### DATASET CONTENT
import Mathlib
import HarnessLib
import Literature.NumberTheory.DiophantineApproximation.ClassPrimeProductRate

/-!
# TwoTaleP15Saving — the denominator saving of Zudilin's two hypergeometric tales at the point P15 (kernel form)

HONEST FRAMING: systematic search; no irrationality claim unless certified.

fam-denom (pub-zeta5), FAMILY.md §6 D16; serves fam-measure's T3 candidate (`families/measure/FAMILY.md` §2.5).
Zudilin (arXiv:1310.1526, "Two hypergeometric tales and a new irrationality measure of ζ(2)") bounds
`μ(ζ(2)) ≤ 5.09541178…` from the 7-parameter point `(10,10,8,13 | 3,5,24)`. fam-measure's designed point
**P15**: `a = (13n+1, 11n+1, 9n+1, 15n+1)`, `b = (1, 2n+1, 4n+1, 26n+2)` (slopes `(13,11,9,15 | 0,2,4,26)`, on the
two-tale cone `b₂ = a₄−a₁`, `b₃ = a₄−a₂`, Remark-5 partner `(32; 11,13,15 | 15; 6,24,26)`) has the model value
`μ = 5.04952429…` IF its decay constant, coefficient growth and the "missing brick" inclusion hold (all three checked
numerically by fam-measure / ttrl2 / ref-2, none certified).  This file is the DENOMINATOR side of that claim, proved
unconditionally in the kernel:

* the digit function `φ̃ = max(φ, φ̂)` of Zudilin's Lemma 7 (tale 1, `φ` = the `S₄`-maximum) and Lemma 8 (tale 2, `φ̂`)
  at P15 is the explicit step function whose super-level sets are the 20 intervals `ivl 0 … ivl 19` below
  (`{φ̃ ≥ 1}` = the 9 intervals `ivl 0..8`, `{φ̃ ≥ 2}` = the 11 intervals `ivl 9..19`; `φ̃ ≤ 2`; `φ̃ = 0` on `[0,1/15)`).
  The TABLE is the definition used here; its identification with Zudilin's `max/min` formulas is an exact finite
  computation recorded in `families/denom/P15KERNEL.md` (`code/denom/p15/digits.py`: S₄-max = Remark-2-min as step
  functions; calibrated on Zudilin's own point, where it reproduces the printed table (P-ar) and the three printed
  savings `8.12793878 / 7.03418177 / 8.79117698`);
* `savingProduct n = ∏_{i<20} ∏ {p prime : p ≤ 15n, p² > 26n, {n/p} ∈ ivl i}` — the product `Φ̃ₙ = ∏ p^{φ̃(n/p)}` over the
  primes `√(26n) < p ≤ 15n`, typed with the tree's Rhin–Viola class-prime products
  (`Literature.…RhinViola.classPrimeProduct`, one singleton class per interval, so no disjointness bookkeeping);
* **`tendsto_log_savingProduct_div`**: `(1/n) log Φ̃ₙ → savingRate = Σ_{i<20} Σ_{k≥0} (1/(k+uᵢ) − 1/(k+vᵢ))`
  (`= ∫ φ̃ dψ = 15.98087907…`), from the tree's `RhinViola.tendsto_log_classPrimeProduct_div` (Chebyshev/PNT inside);
* **`tendsto_log_lcmNormaliser_div`**: `(1/n) log (D₁₆ₙ D₁₅ₙ / Φ̃ₙ) → 31 − savingRate` (`D_m = lcm(1..m) = Nat.lcmUpto m`);
* **`savingRate_bounds : 15.98084 ≤ savingRate ≤ 15.98096`** — a certified enclosure by exact partial sums to `K = 10`
  plus the telescoping tail sandwich `(v−u)/(K+m−½+1/(8K)) ≤ Σ_{k≥K} ≤ (v−u)/(K+m−½)`, `m = (u+v)/2`
  (`ivlRate_mem`; per-interval decimals in `P15KERNEL.md`).

Nothing here is an irrationality or measure claim: the measure statement conditional on the three analytic inputs is
`TwoTaleP15Forms.lean`.  References: W. Zudilin, Ann. Math. Québec 38 (2014) 101–117, arXiv:1310.1526, Lemmas 7–8,
§5 Remark 5; G. Rhin, C. Viola, Acta Arith. 77 (1996) (the `dψ` prime-class rates, tree file
`Literature/NumberTheory/DiophantineApproximation/ClassPrimeProductRate.lean`).
-/

noncomputable section

open Filter Topology Finset
open Literature.NumberTheory.DiophantineApproximation
open Literature.NumberTheory.DiophantineApproximation.RhinViola

namespace Summit.KontsevichZagierPeriods.Zeta5Search.Denom.TwoTaleP15Saving

/-! ### The digit table of `φ̃ = max(φ, φ̂)` at P15 -/

/-- The 20 intervals `[uᵢ, vᵢ)` of the super-level sets of `φ̃` at P15: `i = 0..8` are the connected components of
`{φ̃ ≥ 1}`, `i = 9..19` those of `{φ̃ ≥ 2} = {φ̃ = 2}`; indices `≥ 20` are junk `(1/2, 1)` (never used). -/
def ivl : ℕ → ℝ × ℝ
  | 0 => (1/15, 1/13) | 1 => (1/11, 4/17) | 2 => (3/11, 2/5) | 3 => (3/7, 8/17) | 4 => (8/15, 7/13)
  | 5 => (6/11, 8/13) | 6 => (7/11, 9/13) | 7 => (5/7, 4/5) | 8 => (9/11, 16/17)
  | 9 => (1/11, 2/17) | 10 => (1/7, 2/13) | 11 => (2/11, 1/5) | 12 => (3/11, 4/13) | 13 => (4/11, 5/13)
  | 14 => (5/11, 7/15) | 15 => (6/11, 9/16) | 16 => (7/11, 11/17) | 17 => (8/11, 10/13)
  | 18 => (9/11, 14/17) | 19 => (10/11, 14/15) | _ => (1/2, 1)

/-- Every interval of the table satisfies `1/15 ≤ u < v ≤ 1`. -/
theorem ivl_wf (i : ℕ) : 1/15 ≤ (ivl i).1 ∧ (ivl i).1 < (ivl i).2 ∧ (ivl i).2 ≤ 1 := by
  unfold ivl; split <;> norm_num

/-- `0 < uᵢ`. -/
theorem ivl_pos (i : ℕ) : 0 < (ivl i).1 := lt_of_lt_of_le (by norm_num) (ivl_wf i).1

/-- `uᵢ < vᵢ`. -/
theorem ivl_lt (i : ℕ) : (ivl i).1 < (ivl i).2 := (ivl_wf i).2.1

/-- `vᵢ ≤ 1`. -/
theorem ivl_le_one (i : ℕ) : (ivl i).2 ≤ 1 := (ivl_wf i).2.2

/-- `vᵢ ≤ uᵢ + 1`. -/
theorem ivl_le_add_one (i : ℕ) : (ivl i).2 ≤ (ivl i).1 + 1 := by linarith [ivl_le_one i, ivl_pos i]

/-- The prime cut `p ≤ 15n` (admissible since `φ̃ = 0` on `[0, 1/15)`, i.e. every `uᵢ ≥ 1/15`). -/
def primeCut (n : ℕ) : ℕ := 15 * n

/-- The cut dominates `n/uᵢ`. -/
theorem div_le_primeCut (i n : ℕ) : (n : ℝ) / (ivl i).1 ≤ (primeCut n : ℝ) := by
  rw [div_le_iff₀ (ivl_pos i), primeCut]
  push_cast
  nlinarith [(ivl_wf i).1, Nat.cast_nonneg (α := ℝ) n]

/-! ### The saving product `Φ̃ₙ` and its rate -/

/-- The class-prime product of ONE interval: `∏ {p prime : p ≤ 15n, 26n < p², uᵢ ≤ {n/p} < vᵢ}`. -/
def ivlProduct (i n : ℕ) : ℕ := classPrimeProduct 26 primeCut {ivl i} n

/-- **`Φ̃ₙ`** at P15: `∏_{i<20} ivlProduct i n = ∏_{√(26n) < p ≤ 15n} p^{φ̃(n/p)}`. -/
def savingProduct (n : ℕ) : ℕ := ∏ i ∈ range 20, ivlProduct i n

/-- The density term `1/(k+uᵢ) − 1/(k+vᵢ)`. -/
def ivlTerm (i k : ℕ) : ℝ := 1 / ((k : ℝ) + (ivl i).1) - 1 / ((k : ℝ) + (ivl i).2)

/-- The rate of one interval: `Σ_{k≥0} (1/(k+uᵢ) − 1/(k+vᵢ)) = ψ(vᵢ) − ψ(uᵢ) = ∫_{[uᵢ,vᵢ)} dψ`. -/
def ivlRate (i : ℕ) : ℝ := ∑' k : ℕ, ivlTerm i k

/-- **The saving rate** `∫ φ̃ dψ = Σ_{i<20} ivlRate i` (`= 15.98087907…`, `savingRate_bounds`). -/
def savingRate : ℝ := ∑ i ∈ range 20, ivlRate i

/-- `ivlProduct i n > 0`. -/
theorem ivlProduct_pos (i n : ℕ) : 0 < ivlProduct i n := classPrimeProduct_pos _ _ _ _

/-- `Φ̃ₙ > 0`. -/
theorem savingProduct_pos (n : ℕ) : 0 < savingProduct n := prod_pos fun i _ => ivlProduct_pos i n

/-- Rate of one interval: `(1/n) log ivlProduct i n → ivlRate i` (tree: `RhinViola.tendsto_log_classPrimeProduct_div`). -/
theorem tendsto_log_ivlProduct_div (i : ℕ) :
    Tendsto (fun n : ℕ => Real.log (ivlProduct i n) / n) atTop (𝓝 (ivlRate i)) := by
  have h := tendsto_log_classPrimeProduct_div (C := 26) (by norm_num) primeCut {ivl i}
    (fun I hI => by rw [mem_singleton] at hI; subst hI; exact ⟨ivl_pos i, ivl_lt i, ivl_le_one i⟩)
    (fun I hI n => by rw [mem_singleton] at hI; subst hI; exact div_le_primeCut i n)
    (fun I hI I' hI' hne => by
      rw [mem_singleton] at hI hI'; exact absurd (hI.trans hI'.symm) hne)
  simpa only [sum_singleton, ivlProduct, ivlRate, ivlTerm] using h

/-- **Rate of `Φ̃ₙ`**: `(1/n) log Φ̃ₙ → savingRate = ∫ φ̃ dψ`. -/
theorem tendsto_log_savingProduct_div :
    Tendsto (fun n : ℕ => Real.log (savingProduct n) / n) atTop (𝓝 savingRate) := by
  have h := tendsto_finsetSum (range 20) fun i (_ : i ∈ range 20) => tendsto_log_ivlProduct_div i
  refine h.congr fun n => ?_
  have hne : ∀ i ∈ range 20, ((ivlProduct i n : ℕ) : ℝ) ≠ 0 := fun i _ => by
    exact_mod_cast (ivlProduct_pos i n).ne'
  rw [savingProduct, Nat.cast_prod, Real.log_prod hne, sum_div]

/-- **Rate of the normaliser `D₁₆ₙ D₁₅ₙ / Φ̃ₙ`**: `(1/n) log (D₁₆ₙ D₁₅ₙ / Φ̃ₙ) → 31 − savingRate`
(prime number theorem for `D_m = lcm(1..m)`, tree: `ViolaZudilin.tendsto_log_lcmUpto_mul_lcmUpto_div`). -/
theorem tendsto_log_lcmNormaliser_div :
    Tendsto (fun n : ℕ => Real.log (((Nat.lcmUpto (16 * n) : ℝ) * Nat.lcmUpto (15 * n)) /
        savingProduct n) / n) atTop (𝓝 (31 - savingRate)) := by
  have h1 := ViolaZudilin.tendsto_log_lcmUpto_mul_lcmUpto_div (a := 16) (b := 15) (by norm_num) (by norm_num)
  have h2 := tendsto_log_savingProduct_div
  have e : ((16 : ℕ) : ℝ) + (15 : ℕ) - savingRate = 31 - savingRate := by norm_num
  rw [← e]
  refine (h1.sub h2).congr fun n => ?_
  have hd : ((Nat.lcmUpto (16 * n) : ℝ) * Nat.lcmUpto (15 * n)) ≠ 0 := by
    have := Nat.lcmUpto_pos (16 * n)
    have := Nat.lcmUpto_pos (15 * n)
    positivity
  have hΦ : (savingProduct n : ℝ) ≠ 0 := by exact_mod_cast (savingProduct_pos n).ne'
  rw [Real.log_div hd hΦ, sub_div]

### ACTIVITY
From the records above, transcribe exactly the run of lines that opens with the line holding "theorem tendsto_log_ivlProduct_div (i" and closes with the line holding "rw [mem_singleton] at hI hI';", both included.

### SOLUTION TO THE EXERCISE
theorem tendsto_log_ivlProduct_div (i : ℕ) :
    Tendsto (fun n : ℕ => Real.log (ivlProduct i n) / n) atTop (𝓝 (ivlRate i)) := by
  have h := tendsto_log_classPrimeProduct_div (C := 26) (by norm_num) primeCut {ivl i}
    (fun I hI => by rw [mem_singleton] at hI; subst hI; exact ⟨ivl_pos i, ivl_lt i, ivl_le_one i⟩)
    (fun I hI n => by rw [mem_singleton] at hI; subst hI; exact div_le_primeCut i n)
    (fun I hI I' hI' hne => by
      rw [mem_singleton] at hI hI'; exact absurd (hI.trans hI'.symm) hne)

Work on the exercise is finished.